Information shown:
++++++++++++++++++++
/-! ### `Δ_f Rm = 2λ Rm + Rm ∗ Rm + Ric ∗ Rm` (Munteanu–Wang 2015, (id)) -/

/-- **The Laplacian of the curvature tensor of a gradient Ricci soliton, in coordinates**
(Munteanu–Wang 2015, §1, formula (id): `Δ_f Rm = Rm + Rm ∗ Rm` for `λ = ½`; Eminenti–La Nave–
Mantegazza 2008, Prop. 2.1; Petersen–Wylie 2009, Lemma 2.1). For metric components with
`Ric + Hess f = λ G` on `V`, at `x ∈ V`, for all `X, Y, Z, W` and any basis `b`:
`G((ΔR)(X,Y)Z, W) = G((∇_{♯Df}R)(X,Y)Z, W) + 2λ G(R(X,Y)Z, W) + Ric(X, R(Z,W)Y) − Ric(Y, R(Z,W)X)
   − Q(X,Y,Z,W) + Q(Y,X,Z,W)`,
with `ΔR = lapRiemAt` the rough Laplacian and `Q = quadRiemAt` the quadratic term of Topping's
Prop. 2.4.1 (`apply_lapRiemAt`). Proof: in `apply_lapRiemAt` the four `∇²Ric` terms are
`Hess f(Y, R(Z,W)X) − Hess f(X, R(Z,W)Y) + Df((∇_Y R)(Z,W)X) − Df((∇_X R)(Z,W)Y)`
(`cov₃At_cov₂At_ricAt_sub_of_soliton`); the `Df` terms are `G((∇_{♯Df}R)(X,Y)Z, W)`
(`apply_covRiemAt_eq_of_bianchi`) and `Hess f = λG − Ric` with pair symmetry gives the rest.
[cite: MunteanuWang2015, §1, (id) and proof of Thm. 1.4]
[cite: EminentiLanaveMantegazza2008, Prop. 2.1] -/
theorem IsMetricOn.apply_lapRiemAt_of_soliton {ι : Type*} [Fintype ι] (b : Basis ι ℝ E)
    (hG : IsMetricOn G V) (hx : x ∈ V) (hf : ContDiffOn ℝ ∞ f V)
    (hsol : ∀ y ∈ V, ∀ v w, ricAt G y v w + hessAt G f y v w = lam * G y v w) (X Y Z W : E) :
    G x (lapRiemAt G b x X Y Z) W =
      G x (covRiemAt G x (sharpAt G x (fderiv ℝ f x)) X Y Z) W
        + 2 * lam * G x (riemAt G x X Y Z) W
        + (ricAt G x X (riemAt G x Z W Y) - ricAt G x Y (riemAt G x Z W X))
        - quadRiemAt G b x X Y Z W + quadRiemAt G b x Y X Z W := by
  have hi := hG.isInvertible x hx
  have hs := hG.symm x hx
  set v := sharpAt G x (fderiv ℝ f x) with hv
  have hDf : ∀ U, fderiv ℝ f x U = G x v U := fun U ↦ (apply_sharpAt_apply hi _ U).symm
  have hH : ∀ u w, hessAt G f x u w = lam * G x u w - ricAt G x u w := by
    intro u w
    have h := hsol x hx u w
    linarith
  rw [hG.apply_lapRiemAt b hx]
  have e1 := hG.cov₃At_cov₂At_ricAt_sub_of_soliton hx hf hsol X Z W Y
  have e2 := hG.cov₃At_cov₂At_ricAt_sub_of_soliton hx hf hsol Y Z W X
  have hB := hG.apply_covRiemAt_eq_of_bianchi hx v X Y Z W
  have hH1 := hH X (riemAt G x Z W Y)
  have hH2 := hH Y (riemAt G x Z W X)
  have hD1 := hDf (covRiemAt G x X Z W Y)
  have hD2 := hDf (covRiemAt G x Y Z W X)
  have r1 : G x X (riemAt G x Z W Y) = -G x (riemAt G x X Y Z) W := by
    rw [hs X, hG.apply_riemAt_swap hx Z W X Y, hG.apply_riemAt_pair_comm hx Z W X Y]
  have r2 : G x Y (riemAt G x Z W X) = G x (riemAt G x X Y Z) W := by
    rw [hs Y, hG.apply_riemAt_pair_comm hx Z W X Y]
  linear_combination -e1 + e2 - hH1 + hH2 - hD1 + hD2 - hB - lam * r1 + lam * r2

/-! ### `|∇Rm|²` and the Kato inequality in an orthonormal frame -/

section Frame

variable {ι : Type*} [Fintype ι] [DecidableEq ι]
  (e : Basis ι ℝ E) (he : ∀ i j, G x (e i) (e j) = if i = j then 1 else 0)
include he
++++++++++++++++++++
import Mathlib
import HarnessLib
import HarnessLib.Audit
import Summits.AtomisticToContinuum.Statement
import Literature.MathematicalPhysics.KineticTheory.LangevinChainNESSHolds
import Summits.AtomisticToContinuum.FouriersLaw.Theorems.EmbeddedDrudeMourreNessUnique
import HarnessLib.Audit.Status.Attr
++++++++++++++++++++
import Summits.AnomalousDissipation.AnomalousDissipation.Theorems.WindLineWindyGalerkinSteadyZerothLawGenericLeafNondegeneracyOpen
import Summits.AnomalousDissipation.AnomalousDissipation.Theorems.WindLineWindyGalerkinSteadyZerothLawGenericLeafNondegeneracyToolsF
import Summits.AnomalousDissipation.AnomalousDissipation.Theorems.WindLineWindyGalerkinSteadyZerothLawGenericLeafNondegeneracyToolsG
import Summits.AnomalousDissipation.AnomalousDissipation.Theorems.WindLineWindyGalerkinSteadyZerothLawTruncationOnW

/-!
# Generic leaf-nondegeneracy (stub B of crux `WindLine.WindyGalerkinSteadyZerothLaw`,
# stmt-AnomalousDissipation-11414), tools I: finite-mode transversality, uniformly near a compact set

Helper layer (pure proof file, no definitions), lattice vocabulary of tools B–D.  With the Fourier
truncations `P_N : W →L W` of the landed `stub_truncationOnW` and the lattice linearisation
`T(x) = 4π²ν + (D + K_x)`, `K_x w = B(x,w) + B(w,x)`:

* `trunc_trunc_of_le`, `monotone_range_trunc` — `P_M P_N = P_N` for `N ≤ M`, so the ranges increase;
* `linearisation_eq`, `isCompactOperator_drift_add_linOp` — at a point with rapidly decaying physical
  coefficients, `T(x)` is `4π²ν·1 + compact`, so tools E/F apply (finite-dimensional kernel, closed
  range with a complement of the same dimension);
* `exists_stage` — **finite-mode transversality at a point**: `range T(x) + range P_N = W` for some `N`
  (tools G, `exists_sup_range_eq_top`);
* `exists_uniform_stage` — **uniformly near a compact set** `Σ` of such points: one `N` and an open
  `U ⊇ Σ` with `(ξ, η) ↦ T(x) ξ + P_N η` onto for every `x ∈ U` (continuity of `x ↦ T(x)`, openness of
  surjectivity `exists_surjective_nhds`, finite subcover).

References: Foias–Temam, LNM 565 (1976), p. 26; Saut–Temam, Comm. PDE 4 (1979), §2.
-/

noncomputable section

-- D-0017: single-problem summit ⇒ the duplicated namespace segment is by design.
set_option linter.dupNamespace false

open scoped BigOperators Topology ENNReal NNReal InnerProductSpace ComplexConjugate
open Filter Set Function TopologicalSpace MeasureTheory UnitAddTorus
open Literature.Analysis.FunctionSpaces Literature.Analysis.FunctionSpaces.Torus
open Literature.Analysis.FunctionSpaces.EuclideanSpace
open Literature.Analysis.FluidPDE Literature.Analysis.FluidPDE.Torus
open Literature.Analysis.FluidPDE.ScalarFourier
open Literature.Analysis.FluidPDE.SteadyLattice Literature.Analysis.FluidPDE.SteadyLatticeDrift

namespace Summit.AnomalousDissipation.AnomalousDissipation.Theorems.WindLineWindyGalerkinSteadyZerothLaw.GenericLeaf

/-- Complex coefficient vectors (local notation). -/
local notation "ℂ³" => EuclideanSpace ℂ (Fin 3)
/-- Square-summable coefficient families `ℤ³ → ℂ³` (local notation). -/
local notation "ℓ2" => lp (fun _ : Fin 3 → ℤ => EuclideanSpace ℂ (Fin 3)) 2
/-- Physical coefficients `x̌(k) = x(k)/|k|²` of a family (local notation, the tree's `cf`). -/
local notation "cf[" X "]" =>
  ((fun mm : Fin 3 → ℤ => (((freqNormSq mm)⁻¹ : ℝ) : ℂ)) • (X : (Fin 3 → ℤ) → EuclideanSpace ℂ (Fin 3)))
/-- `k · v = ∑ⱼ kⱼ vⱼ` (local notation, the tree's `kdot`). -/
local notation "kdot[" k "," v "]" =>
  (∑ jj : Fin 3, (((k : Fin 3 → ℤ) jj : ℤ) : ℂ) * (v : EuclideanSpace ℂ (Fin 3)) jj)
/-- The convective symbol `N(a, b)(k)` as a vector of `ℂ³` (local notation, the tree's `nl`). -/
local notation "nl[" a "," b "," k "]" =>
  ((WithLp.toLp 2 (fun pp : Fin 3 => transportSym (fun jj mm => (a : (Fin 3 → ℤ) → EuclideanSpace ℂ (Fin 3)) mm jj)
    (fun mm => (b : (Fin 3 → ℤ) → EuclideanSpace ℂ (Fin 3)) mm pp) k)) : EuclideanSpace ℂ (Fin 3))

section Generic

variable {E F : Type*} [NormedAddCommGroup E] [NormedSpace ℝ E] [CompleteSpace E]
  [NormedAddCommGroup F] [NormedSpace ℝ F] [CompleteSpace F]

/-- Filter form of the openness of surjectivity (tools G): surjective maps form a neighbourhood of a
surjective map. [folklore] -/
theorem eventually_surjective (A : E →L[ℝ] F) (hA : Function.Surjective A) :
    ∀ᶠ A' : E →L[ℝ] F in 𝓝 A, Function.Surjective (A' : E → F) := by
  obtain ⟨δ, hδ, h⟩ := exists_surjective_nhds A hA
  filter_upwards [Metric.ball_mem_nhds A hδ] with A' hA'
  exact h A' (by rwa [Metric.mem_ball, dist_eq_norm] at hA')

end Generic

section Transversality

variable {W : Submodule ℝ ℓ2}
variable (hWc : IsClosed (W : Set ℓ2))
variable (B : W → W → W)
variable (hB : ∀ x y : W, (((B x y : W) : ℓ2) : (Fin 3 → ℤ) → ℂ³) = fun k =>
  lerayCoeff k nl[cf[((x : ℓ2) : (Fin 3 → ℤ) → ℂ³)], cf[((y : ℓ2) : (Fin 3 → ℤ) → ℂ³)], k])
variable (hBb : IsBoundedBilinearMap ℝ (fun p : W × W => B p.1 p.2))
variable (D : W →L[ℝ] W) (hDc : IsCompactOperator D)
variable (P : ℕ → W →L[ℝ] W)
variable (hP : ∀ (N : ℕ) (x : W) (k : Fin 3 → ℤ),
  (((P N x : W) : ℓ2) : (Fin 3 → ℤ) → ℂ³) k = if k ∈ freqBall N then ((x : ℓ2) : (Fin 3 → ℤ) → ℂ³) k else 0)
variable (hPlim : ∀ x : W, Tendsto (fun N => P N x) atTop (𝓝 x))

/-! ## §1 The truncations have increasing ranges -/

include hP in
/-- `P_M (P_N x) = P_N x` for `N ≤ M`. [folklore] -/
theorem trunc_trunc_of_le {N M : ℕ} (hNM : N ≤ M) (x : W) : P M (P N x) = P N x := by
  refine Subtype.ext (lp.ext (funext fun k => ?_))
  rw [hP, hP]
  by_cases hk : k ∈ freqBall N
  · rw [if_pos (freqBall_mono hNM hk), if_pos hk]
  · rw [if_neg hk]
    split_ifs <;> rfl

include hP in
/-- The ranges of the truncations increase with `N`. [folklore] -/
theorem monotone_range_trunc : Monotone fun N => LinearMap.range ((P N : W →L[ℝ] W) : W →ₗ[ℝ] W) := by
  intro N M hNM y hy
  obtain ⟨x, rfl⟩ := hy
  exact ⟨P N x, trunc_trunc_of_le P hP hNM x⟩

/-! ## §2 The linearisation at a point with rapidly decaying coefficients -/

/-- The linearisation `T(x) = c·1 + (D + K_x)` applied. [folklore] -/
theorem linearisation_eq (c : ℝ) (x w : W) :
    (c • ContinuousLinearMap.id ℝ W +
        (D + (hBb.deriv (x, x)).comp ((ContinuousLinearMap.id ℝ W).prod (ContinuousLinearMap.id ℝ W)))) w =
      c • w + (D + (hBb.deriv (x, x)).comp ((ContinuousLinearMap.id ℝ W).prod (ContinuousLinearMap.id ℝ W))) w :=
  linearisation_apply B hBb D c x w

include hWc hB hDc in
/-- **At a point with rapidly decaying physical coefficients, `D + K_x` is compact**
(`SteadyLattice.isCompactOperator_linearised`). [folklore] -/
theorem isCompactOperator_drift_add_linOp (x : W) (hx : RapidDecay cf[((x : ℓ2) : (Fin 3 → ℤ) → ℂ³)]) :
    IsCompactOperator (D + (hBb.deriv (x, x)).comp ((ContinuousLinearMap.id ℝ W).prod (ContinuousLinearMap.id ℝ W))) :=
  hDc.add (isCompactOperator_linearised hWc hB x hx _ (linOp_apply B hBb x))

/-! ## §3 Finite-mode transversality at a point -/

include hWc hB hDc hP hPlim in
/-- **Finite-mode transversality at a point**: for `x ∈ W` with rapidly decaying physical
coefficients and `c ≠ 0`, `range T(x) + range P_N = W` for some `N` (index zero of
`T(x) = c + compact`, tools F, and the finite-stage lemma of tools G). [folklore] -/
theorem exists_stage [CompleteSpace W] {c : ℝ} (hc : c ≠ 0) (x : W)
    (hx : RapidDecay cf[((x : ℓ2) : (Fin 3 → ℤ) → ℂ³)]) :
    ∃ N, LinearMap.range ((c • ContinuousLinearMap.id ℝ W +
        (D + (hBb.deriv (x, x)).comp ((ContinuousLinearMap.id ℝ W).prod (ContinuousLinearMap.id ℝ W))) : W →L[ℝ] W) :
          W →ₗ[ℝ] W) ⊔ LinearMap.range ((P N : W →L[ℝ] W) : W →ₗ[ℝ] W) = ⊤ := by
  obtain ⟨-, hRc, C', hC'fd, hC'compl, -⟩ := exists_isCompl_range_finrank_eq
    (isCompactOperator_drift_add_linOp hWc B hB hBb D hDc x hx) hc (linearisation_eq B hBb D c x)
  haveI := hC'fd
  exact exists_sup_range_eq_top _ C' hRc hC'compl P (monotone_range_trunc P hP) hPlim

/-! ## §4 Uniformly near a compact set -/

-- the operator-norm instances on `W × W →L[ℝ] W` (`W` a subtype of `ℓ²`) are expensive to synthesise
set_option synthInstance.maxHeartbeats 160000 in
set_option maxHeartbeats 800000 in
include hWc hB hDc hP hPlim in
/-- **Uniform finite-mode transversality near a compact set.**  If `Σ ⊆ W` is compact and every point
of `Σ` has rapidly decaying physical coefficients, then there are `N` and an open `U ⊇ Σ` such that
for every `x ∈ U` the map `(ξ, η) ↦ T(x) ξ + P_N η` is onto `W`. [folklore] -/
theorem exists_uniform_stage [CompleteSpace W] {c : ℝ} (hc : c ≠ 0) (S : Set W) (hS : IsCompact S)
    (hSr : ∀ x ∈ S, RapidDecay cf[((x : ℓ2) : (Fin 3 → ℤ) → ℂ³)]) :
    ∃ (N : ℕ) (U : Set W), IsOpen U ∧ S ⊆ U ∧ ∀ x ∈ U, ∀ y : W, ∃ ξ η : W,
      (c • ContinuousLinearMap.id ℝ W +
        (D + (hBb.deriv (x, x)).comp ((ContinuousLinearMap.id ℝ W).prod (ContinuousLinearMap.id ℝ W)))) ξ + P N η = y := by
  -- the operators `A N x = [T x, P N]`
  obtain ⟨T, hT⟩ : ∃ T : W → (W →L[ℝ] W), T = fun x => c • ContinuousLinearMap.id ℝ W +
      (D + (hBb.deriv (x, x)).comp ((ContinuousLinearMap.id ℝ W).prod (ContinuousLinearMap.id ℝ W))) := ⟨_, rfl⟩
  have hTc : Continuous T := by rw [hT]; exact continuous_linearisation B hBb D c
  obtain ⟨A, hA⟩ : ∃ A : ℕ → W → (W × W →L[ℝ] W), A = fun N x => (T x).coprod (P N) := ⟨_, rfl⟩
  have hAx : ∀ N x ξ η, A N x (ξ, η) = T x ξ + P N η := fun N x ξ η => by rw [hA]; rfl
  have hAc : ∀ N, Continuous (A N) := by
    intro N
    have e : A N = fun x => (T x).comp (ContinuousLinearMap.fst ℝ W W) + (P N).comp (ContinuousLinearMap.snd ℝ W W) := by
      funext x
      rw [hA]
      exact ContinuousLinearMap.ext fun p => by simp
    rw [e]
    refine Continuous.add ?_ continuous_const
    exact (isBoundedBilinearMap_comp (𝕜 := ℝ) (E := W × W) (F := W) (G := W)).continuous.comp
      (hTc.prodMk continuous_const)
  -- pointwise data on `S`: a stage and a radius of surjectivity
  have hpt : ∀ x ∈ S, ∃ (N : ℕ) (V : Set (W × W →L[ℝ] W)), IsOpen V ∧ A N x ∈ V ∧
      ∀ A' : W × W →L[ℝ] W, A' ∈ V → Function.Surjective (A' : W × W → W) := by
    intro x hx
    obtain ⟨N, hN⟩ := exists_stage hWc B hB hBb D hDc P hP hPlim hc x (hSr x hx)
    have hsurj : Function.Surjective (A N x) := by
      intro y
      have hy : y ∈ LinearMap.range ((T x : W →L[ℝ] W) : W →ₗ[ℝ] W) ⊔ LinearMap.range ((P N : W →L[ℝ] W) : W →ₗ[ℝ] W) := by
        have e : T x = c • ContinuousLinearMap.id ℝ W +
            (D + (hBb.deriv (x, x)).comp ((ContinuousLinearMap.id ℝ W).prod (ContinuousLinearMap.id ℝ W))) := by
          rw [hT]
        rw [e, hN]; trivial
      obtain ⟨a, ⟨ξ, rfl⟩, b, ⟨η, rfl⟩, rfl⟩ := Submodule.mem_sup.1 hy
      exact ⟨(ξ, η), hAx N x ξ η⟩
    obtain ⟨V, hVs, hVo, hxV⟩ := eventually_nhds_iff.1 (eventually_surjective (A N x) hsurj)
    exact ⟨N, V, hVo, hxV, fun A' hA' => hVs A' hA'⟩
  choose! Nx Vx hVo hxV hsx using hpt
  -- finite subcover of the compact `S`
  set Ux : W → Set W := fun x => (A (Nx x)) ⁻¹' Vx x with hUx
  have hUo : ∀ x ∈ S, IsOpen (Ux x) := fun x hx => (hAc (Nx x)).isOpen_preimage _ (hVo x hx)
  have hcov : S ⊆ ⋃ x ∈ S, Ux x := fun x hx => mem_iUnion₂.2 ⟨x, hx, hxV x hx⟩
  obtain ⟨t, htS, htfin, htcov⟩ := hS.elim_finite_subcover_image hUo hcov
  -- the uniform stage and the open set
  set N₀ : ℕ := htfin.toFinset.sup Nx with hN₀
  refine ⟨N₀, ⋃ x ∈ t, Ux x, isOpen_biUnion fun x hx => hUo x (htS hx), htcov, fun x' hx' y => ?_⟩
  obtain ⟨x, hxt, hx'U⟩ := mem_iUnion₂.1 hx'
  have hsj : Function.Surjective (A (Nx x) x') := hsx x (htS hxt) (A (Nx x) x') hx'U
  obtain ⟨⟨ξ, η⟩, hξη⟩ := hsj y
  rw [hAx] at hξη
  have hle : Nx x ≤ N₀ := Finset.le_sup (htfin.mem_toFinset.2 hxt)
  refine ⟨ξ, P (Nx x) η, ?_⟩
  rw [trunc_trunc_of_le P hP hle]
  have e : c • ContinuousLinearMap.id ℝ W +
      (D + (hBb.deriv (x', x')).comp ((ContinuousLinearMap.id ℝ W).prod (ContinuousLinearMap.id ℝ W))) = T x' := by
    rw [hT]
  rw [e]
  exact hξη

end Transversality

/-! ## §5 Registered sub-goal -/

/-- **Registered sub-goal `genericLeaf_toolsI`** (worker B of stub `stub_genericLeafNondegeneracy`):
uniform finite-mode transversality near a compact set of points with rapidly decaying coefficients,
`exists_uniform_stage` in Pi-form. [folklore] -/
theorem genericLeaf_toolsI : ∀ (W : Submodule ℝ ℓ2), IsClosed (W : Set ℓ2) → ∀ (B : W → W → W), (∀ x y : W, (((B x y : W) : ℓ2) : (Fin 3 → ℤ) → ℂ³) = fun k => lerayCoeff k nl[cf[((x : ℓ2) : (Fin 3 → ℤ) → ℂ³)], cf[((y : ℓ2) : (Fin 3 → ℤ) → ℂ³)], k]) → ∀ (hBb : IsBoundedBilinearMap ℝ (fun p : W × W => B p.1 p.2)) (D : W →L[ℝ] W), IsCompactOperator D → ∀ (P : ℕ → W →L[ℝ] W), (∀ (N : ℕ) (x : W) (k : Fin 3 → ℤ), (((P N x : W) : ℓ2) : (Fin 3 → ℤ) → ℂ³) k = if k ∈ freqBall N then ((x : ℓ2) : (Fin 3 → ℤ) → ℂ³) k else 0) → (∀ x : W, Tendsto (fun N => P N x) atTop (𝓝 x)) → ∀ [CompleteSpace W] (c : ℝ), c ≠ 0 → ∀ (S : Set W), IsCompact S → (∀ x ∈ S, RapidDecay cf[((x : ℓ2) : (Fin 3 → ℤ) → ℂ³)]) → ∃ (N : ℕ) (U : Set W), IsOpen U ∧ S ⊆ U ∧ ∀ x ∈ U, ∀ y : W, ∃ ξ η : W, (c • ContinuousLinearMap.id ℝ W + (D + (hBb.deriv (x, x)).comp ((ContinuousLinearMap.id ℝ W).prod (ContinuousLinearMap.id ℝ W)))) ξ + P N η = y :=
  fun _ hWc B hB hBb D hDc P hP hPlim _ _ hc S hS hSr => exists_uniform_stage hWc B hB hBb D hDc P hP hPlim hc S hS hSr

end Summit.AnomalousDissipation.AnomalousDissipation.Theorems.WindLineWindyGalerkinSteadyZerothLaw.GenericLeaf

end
++++++++++++++++++++
Exercise: A single number is needed: the count of lines in the records that include "intro".

Problem solution: 5